Otros amos
El sábado por la noche bebían champaña en el único restaurante decente de Vilna. Eran tres y descorcharon una botella cada uno. Estaban muy felices. Les vi pagar con dólares. Luego se ajustaron el alzacuellos católico, obsequiando apostólicas miradas a mi estupenda intérprete lituana. Desaparecieron.El domingo volví a verlos por la tarde en la catedral repleta de ovejas, donde oficiaron una interminable misa de acción de gracias, cantada, por la independencia de las tres repúblicas bálticas. Lucían sus antiguas castillas y ahora ponían los ojos en blanco. El coro de los esclavos de Nabucco amenizó la consagración, lo cual tampoco dejaba de ser simbólico.
El cardenal arrió la bandera del pasado opresor mientras izaba el trapo de la tortura eterna en el mástil del confesonario.
Todos estaban de rodillas con hambre, por lo que el prelado condenó el aborto, el divorcio y las relaciones prematrimoniales con una ferocidad que sólo podía llegar desde lo más alto y santo del universo. Hombres con escapulario pasaron las bandejas para la colecta por cada rincón del templo.

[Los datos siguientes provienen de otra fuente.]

namespace Literature.Probability.RandomPlanarGeometry.SAW.HexBW.Wall

variable {y : ℝ} {n k : ℕ} {ω : ℕ → Site 2}

/-! ### §1  `k`-step-extendable arches -/

/-- An `n`-step walk is **`k`-step extendable** if it admits a self-avoiding continuation `η 1, …, η k` (`η 0 = ω n`) by fresh sites of the
half-plane `Y ≤ 0`. [cite: HammersleyTorrieWhittington1982, §2 (unfolded surface walks; locator provisional, source not held); MadrasSlade1993, §1.2, (1.2.3)] -/
def ExtK (k n : ℕ) (ω : ℕ → Site 2) : Prop :=
  ∃ η : ℕ → Site 2, η 0 = ω n ∧ (∀ i < k, brickWallGraph.Adj (η i) (η (i + 1))) ∧ (∀ i, 1 ≤ i → i ≤ k → η i 1 ≤ 0) ∧
    (∀ i ≤ k, ∀ i' ≤ k, η i = η i' → i = i') ∧ (∀ i ≤ n, ∀ j, 1 ≤ j → j ≤ k → ω i ≠ η j)

open Classical in
/-- The `k`-step-extendable arches of length `n`. [cite: HammersleyTorrieWhittington1982, §2 (unfolded surface walks; locator provisional)] -/
def archsK (k n : ℕ) : Finset (ℕ → Site 2) := (archs n).filter (ExtK k n)

open Classical in
/-- Their surface-weighted count `X^{(k)}_n(y)`. [cite: HammersleyTorrieWhittington1982, §2 (unfolded surface walks; locator provisional)] -/
def XKw (k n : ℕ) (y : ℝ) : ℝ := ∑ ω ∈ archsK k n, y ^ visits n ω

open Classical in
/-- Membership. [cite: HammersleyTorrieWhittington1982, §2] -/
theorem mem_archsK : ω ∈ archsK k n ↔ ω ∈ archs n ∧ ExtK k n ω := Finset.mem_filter

open Classical in
/-- `archsK k n ⊆ archs n`. [cite: HammersleyTorrieWhittington1982, §2] -/
theorem archsK_subset : archsK k n ⊆ archs n := Finset.filter_subset _ _

open Classical in
/-- `X^{(k)}_n(y) ≥ 0`. [cite: HammersleyTorrieWhittington1982, §2] -/
theorem XKw_nonneg (k n : ℕ) (hy : 0 ≤ y) : 0 ≤ XKw k n y := Finset.sum_nonneg fun _ _ => pow_nonneg hy _

open Classical in
/-- `X^{(k)}_n(y) ≤ A_n(y)`. [cite: HammersleyTorrieWhittington1982, §2] -/
theorem XKw_le_Aw (k n : ℕ) (hy : 0 ≤ y) : XKw k n y ≤ Aw n y :=
  Finset.sum_le_sum_of_subset_of_nonneg archsK_subset fun _ _ _ => pow_nonneg hy _

/-- **Every wall bridge is `k`-step extendable**: straight on along the row to the right of its rightmost end.
[cite: HammersleyTorrieWhittington1982, §2 (surface bridges); BeatonBousquetMelouDeGierDuminilCopinGuttmann2014, §3.1 (arXiv v5 p. 9)] -/
theorem extK_of_mem_wbr (k : ℕ) (hω : ω ∈ wbr n) : ExtK k n ω := by
  obtain ⟨hωa, hwb⟩ := mem_wbr.1 hω
  obtain ⟨hωh, -, hend⟩ := mem_archs.1 hωa
  set η : ℕ → Site 2 := fun i => Arm.pt (ω n 0 + i) 0 with hη
  have hη0 : ∀ i, η i 0 = ω n 0 + i := fun i => by simp only [hη, Arm.pt_apply_zero]
  have hη1 : ∀ i, η i 1 = 0 := fun i => by simp only [hη, Arm.pt_apply_one]
  refine ⟨η, ?_, fun i _ => ?_, fun i _ _ => le_of_eq (hη1 i), fun i _ i' _ h => ?_, fun i hi j hj1 _ h => ?_⟩
  · rw [site_two_eq_iff, hη0, hη1, hend]; exact ⟨by push_cast; ring, rfl⟩
  · rw [brickWallGraph_adj_coord, hη0, hη1, hη0, hη1]; exact Or.inl ⟨Or.inl (by push_cast; ring), rfl⟩
  · have h0 := congrFun h 0; rw [hη0, hη0] at h0; omega
  · have h0 := congrFun h 0
    rw [hη0] at h0
    have := (hwb i hi).2
    omega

El gran bronce de Lenin aguardaba el momento de ser fundido, pues las masas habían arrastrado aquel cadáver hasta un rincón del crematorio, en las afueras de la ciudad. Las nuevas autoridades ocultaban su paradero.
Los mendigos suplicaban el último rublo a las puertas de la iglesia como sucedió siempre, borrachos sobre su propia orina.
Siempre, pensaba yo, hay otro amo detrás del que se va, luciendo un atuendo diferente. Puede ser gorra de plato, mitra de oro, turbante de ayatolá o sombrero de vaquero.
Da igual. Siempre está ahí, al acecho entre burbujas, porque el pueblo lo reclama de rodillas con mucho miedo y demasiada hambre.